Work instruction ::
The entries below contain a stretch that opens with the line containing "and with fixed" and closes with the line containing "or R∂*A = 0"; set down that stretch exactly, both ends included, and nothing else.

Source information ::
_ _ _ _ _
import Mathlib

/-!
# `Balaban1983to89.B6SectA` — T. Bałaban, *Propagators and renormalization transformations for lattice gauge
theories. II*, Commun. Math. Phys. **96**, 223–250 (1984) [Balaban1984PropagatorsII] (cell paper B6; held
`paper:balaban1984-cmp96-propagators-rt-ii`, journal page = PDF page + 222), **Sect. A, displays (2.5)–(2.35)**: the
constrained variational problem, the multi-scale gauge fixing `R∂*A = 0`, the operators `R`, `Δ′_a`, `G′`, `𝒢`, `Δ_a`,
`Q`, `G`, `H`, and the generator identity (2.37)–(2.38) of Sect. B — the part of the paper that the ninety-odd sibling
modules `…Balaban1983to89.B6*` (which start at the geometry (2.1)–(2.4)/(2.36)/(2.45) ff. and at Lemma 2.1) do not type.

HONEST FRAMING (mega-formalization `lit-balaban`, reader/typer r03): statement-level skeleton of published theorems with
citation tags; proofs where landed; nothing here is a claim about the Yang–Mills mass gap.  The series' end-statement is
under adjudication by the audit cell `pub-balaban`; this module asserts nothing of it.  Every quotation below was read from
the ×2 page renders `run/shared/lean/pub/pub-balaban/b2b-balaban-ref1/pages/1984-cmp96-propagators-rt-II/…-p002…p007,
p010-x2.png` (pp. 224–229, 232) AS IMAGES, not from the OCR layer.  No sibling module is modified or imported (Mathlib only);
the objects named in docstrings by tree name (`B1.aSeq`, `B4` (2.27), `B5.hk_props`, `B5.neumann_resummation`,
`B6.neumann_majorant`, `B6.LocalOp.Repr2129`) are cross-references, not dependencies.

WHAT THE PAPER PRINTS (Sect. A, pp. 224–229; verbatim).
* (2.5)–(2.7) p. 224: *"We consider the functional A → Σ_p η^d|(∂A)(p)|² (2.5) for A fixed outside Ω₁ and with fixed
  averages inside Ω₁, more exactly A = B₀ on Λ₀, Q_jA = B_j on Λ_j, j = 1, …, k. (2.6) The functional and the conditions
  are invariant with respect to gauge transformations λ : A → A^λ = A − ∂λ such that λ = 0 on Λ₀, Q′_jλ = 0 on Λ_j,
  j = 1, …, k. (2.7)"*; (2.8)–(2.9): the gauge is fixed by minimising Σ_x η^d|(∂*A^λ)(x)|² = Σ_x η^d|(∂*A)(x) − (Δλ)(x)|²
  over (2.7); (2.10) p. 225: *"N(Q′) = {λ : λ satisfies (2.7)}, and let R be an orthogonal projection in the space L²(T_η)
  onto the subspace ΔN(Q′). Equation (2.9) implies Δλ₀ = R∂*A, and this equation has exactly one solution because the
  Laplace operator Δ is positive on the subspace N(Q′), hence it is invertible on this subspace. More exactly we have
  the inequality ⟨λ, Δλ⟩ ≥ π² Σ_{j=1}^k (L^jη)^{−2} Σ_{x∈B^j(Λ_j)} η^d|λ(x)|², λ ∈ N(Q′), (2.11) as it follows from
  [3, 2.26, and 2.27]. Thus the functional (2.8) has exactly one minimum on each orbit. This minimum satisfies the
  equation R∂*A^{λ₀} = 0, or R∂*A = 0 if we take A^{λ₀} as A. (2.12)"*
* (2.13)–(2.17) p. 225: *"a value Rf of the operator R acting on a function f defined on T_η is equal to Δλ, where λ is a
  minimum of the functional λ ∈ N(Q′), λ → Σ_x η^d|f(x) − (Δλ)(x)|² = Σ_x η^d|f(x) − (Δ′_aλ)(x)|², (2.13) and where
  Δ′_a = Δ + Q′*aQ′ and the operator Q′*aQ′ is given by the quadratic form ⟨λ, Q′*aQ′λ⟩ = Σ_{j=0}^k Σ_{y∈Λ_j}
  a_j(L^jη)^{d−2}|(Q′_jλ)(y)|². (2.14) The numbers a_j satisfy the recursive equations a_{j+1} = aa_j/(aL^{−2} + a_j),
  a₁ = a (see [1, 2.13 and 2.15]), and we assume that (Q′₀λ)(x) = λ(x), x ∈ Λ₀. … The first equation gives
  λ = Δ′_a^{−1}f − Δ′_a^{−2}Q′*ω = G′f − G′²Q′*ω, from the second we get Q′λ = Q′G′f − Q′G′²Q′*ω = 0, hence
  ω = (Q′G′²Q′*)^{−1}Q′G′f and λ = G′f − G′²Q′*(Q′G′²Q′*)^{−1}Q′G′f. Of course Q′λ = 0, hence
  Rf = Δλ = Δ′_aλ = f − G′Q′*(Q′G′²Q′*)^{−1}Q′G′f. (2.17)"*
* (2.18)–(2.23) p. 226: *"h(A, λ, ω) = ½⟨A, Δ_aA⟩ − ½a⟨B, B⟩ − ⟨λ, R∂*A⟩ − ⟨ω, QA − B⟩, Rλ = λ, (2.18) where
  Δ_a = ∂*∂ + ∂R∂* + Q*aQ = Δ − ∂P∂* + Q*aQ, (2.19) and the operator Q is given by (QA)(b) = (Q_jA)(b) for b ∈ Λ_j,
  (Q₀A)(b) = A(b). (2.20) … δh/δA = Δ_aA − ∂Rλ − Q*ω = 0, δh/δλ = −R∂*A = 0, δh/δω = −(QA − B) = 0. (2.21) One of
  our main results will be that the operator Δ_a is bounded from below by a positive constant, hence the first equation
  implies A = G∂Rλ + GQ*ω, G = Δ_a^{−1}. (2.22) The second and third equations can be written as
  R∂*G∂Rλ + R∂*GQ*ω = 0, QG∂Rλ + QGQ*ω = B. (2.23)"*
* (2.26)–(2.27), (2.31), (2.34)–(2.35) pp. 226–228: *"R = Δ𝒢Δ. (2.26) It is easy to see that
  𝒢 = G′² − G′²Q′*(Q′G′²Q′*)^{−1}Q′G′². (2.27) This formula, the equality (2.26) and the equalities Q′𝒢 = 𝒢Q′* = 0 imply
  the representation (2.17). … Thus R∂*G∂R = R. (2.31) … Hence we have R∂*GQ* = 0, QG∂R = 0. (2.34) The equalities
  (2.31), (2.34) are generalizations of the equalities (1.97), (1.95) in [4] and can be applied now to Eqs. (2.23). The
  first equation is simply Rλ = λ = 0, and the second is QGQ*ω = B. The operator G is positive, hence QGQ* is positive
  also and an inverse is a well-defined and positive operator. We get ω = (QGQ*)^{−1}B, and from (2.22) we obtain finally
  A = HB = GQ*(QGQ*)^{−1}B. (2.35) Thus we have proved that there exists exactly one solution of the equations (2.21),
  hence exactly one critical configuration of (2.5) satisfying (2.6), (2.12), and given by (2.35). The only assumption we
  have used was the positivity of the operator Δ_a, a > 0, or G. This will be proven later."*
* (2.37)–(2.38) p. 229: *"G′₀ = Σ_□ h_□G′(□)h_□, (2.37) where G′(□) is an inverse of Δ′_a with some boundary conditions
  on the boundary of □ … Δ′_aG′₀ = I − Σ_□ K(h_□)G′(□)h_□ = I − R, (2.38)"* with Σ_{□∈𝒟} h²_□ = 1 (2.36); p. 232:
  *"G′ = G′₀(I − R)^{−1} = G′₀ Σ_{n=0}^∞ Rⁿ (2.50)"*.

WHAT IS TYPED AND WHAT IS PROVED (0 sorry; 0 new named facts — every statement below is a definition with a body or a
kernel-checked theorem of finite-dimensional linear algebra, which is exactly the content of the printed arguments once
the analytic inputs are named as hypotheses):
1. ABSTRACT OPERATOR LEVEL (any commutative ring of scalars; `V` = functions on T_η, `W` = multi-scale averages on
   𝔅 = ⋃Λ_j, `A` = vector fields, `WA` = bond averages): `tildeOp S Q′ Q′* E = S − SQ′*EQ′S` — the common shape of 𝒢
   (2.27) (S = G′²) and of G̃_j (2.131) (S = G_j) — with the printed annihilation identities `Q′𝒢 = 0`, `𝒢Q′* = 0`
   (`comp_tildeOp_eq_zero`, `tildeOp_comp_eq_zero`); `deltaPrime` (2.13)–(2.14) Δ′_a = Δ + Q′*aQ′; `repr217` = the
   right-hand side of (2.17); `calG` (2.27); the sentence *"This formula, the equality (2.26) and the equalities
   Q′𝒢 = 𝒢Q′* = 0 imply the representation (2.17)"* PROVED (`deltaPrime_calG_deltaPrime`, `conj_calG_eq_lap_calG_lap`);
   `repr217` is idempotent, maps into Δ′N(Q′) and fixes Δ′N(Q′) (`repr217_comp_self`, `repr217_mem_map_ker`,
   `repr217_apply_deltaPrime_of_mem_ker`), and Δ′N(Q′) = ΔN(Q′) (`map_deltaPrime_ker_eq`).
2. HILBERT-SPACE LEVEL (real inner product spaces, G′ symmetric, Q′* the adjoint of Q′ for the pairings (2.14)/(2.15)):
   f − Rf ⊥ Δ′N(Q′) (`inner_sub_repr217_eq_zero`), hence **(2.17): the printed formula IS the orthogonal projection onto
   ΔN(Q′)** (`starProjection_eq_repr217`, via Mathlib's `Submodule.eq_starProjection_of_mem_of_inner_eq_zero`) and the
   minimum property (2.13) (`norm_sub_repr217_le`); uniqueness of the minimiser λ₀ on each orbit from injectivity of Δ
   on N(Q′), the qualitative content of (2.11) (`orbitMinimiser_unique`; the quantitative (2.11) is B4's block bound
   (2.27), typed in `…Balaban1983to89.B4`).
3. THE CRITICAL CONFIGURATION (2.21) ⇒ (2.35), exactly as argued on pp. 226–228 with the Faddeev–Popov identities
   (2.31), (2.34) and the invertibility of Δ_a and of QGQ* as the NAMED HYPOTHESES the text itself singles out:
   `deltaA` (2.19), `hOp` (2.35) H = GQ*(QGQ*)⁻¹, uniqueness `critical221_unique` (λ = 0, ω = (QGQ*)⁻¹B, A = HB) and
   existence `critical221_exists`; the defining properties QH = I, R∂*H = 0 of H are `B5.hk_props` (same algebra as B5
   (1.95)/(1.103), not restated).  (2.31), (2.34) themselves are derived in print by Gaussian integration (2.24)–(2.33);
   that derivation is not reproduced here (it is the located, prose-certified census material of the cell, C-B6-2).
4. THE GENERATOR IDENTITY (2.38) in any ring (`generator238`): from Σ_□ h_□² = 1 (2.36) and the locality
   *"G′(□) is an inverse of Δ′_a [on the support of h_□]"*, Δ′_aG′₀ = 1 − Σ_□ K(h_□)G′(□)h_□ with
   K(h) := hΔ′_a − Δ′_ah (the commutator whose explicit lattice form is the printed (2.39), not re-derived); the
   resummation (2.50) G′ = G′₀(I − R)⁻¹ is `B5.neumann_resummation`, its convergence bookkeeping `B6.neumann_majorant`.
5. (v1.1, §5, append-only) THE COVARIANCE 𝒢 of (2.25)–(2.27): `calG` inverts Δ′² on N(Q′), is symmetric, ranges in N(Q′)
   (`calG_apply_deltaPrime_sq_of_mem_ker`, `inner_calG_comm`), and these three properties — the defining properties of
   the covariance of the constrained Gaussian (2.25) — determine an operator uniquely (`covariance_unique`), so 𝒢 = (2.27)
   (`eq_calG_of_covariance`); (2.31)/(2.34) are PROVED in the sibling `…B6Eq231` (p239491).
NOT HERE (by design, see the reader's SKELETON rows): the Gaussian integrals themselves (2.24)–(2.25), (2.28)–(2.30),
(2.32)–(2.33), the G(Ω) variant of p. 228 (`…B6GOmega`), the recursion a_j (`B1.aSeq`, [1] (2.13)/(2.15)), anything from
(2.36) on except (2.37)–(2.38).
-/

namespace Literature.MathematicalPhysics.QuantumFieldTheory.Balaban1983to89.B6SectA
_ _ _ _ _
Reply to the exercise ::
* (2.5)–(2.7) p. 224: *"We consider the functional A → Σ_p η^d|(∂A)(p)|² (2.5) for A fixed outside Ω₁ and with fixed
  averages inside Ω₁, more exactly A = B₀ on Λ₀, Q_jA = B_j on Λ_j, j = 1, …, k. (2.6) The functional and the conditions
  are invariant with respect to gauge transformations λ : A → A^λ = A − ∂λ such that λ = 0 on Λ₀, Q′_jλ = 0 on Λ_j,
  j = 1, …, k. (2.7)"*; (2.8)–(2.9): the gauge is fixed by minimising Σ_x η^d|(∂*A^λ)(x)|² = Σ_x η^d|(∂*A)(x) − (Δλ)(x)|²
  over (2.7); (2.10) p. 225: *"N(Q′) = {λ : λ satisfies (2.7)}, and let R be an orthogonal projection in the space L²(T_η)
  onto the subspace ΔN(Q′). Equation (2.9) implies Δλ₀ = R∂*A, and this equation has exactly one solution because the
  Laplace operator Δ is positive on the subspace N(Q′), hence it is invertible on this subspace. More exactly we have
  the inequality ⟨λ, Δλ⟩ ≥ π² Σ_{j=1}^k (L^jη)^{−2} Σ_{x∈B^j(Λ_j)} η^d|λ(x)|², λ ∈ N(Q′), (2.11) as it follows from
  [3, 2.26, and 2.27]. Thus the functional (2.8) has exactly one minimum on each orbit. This minimum satisfies the
  equation R∂*A^{λ₀} = 0, or R∂*A = 0 if we take A^{λ₀} as A. (2.12)"*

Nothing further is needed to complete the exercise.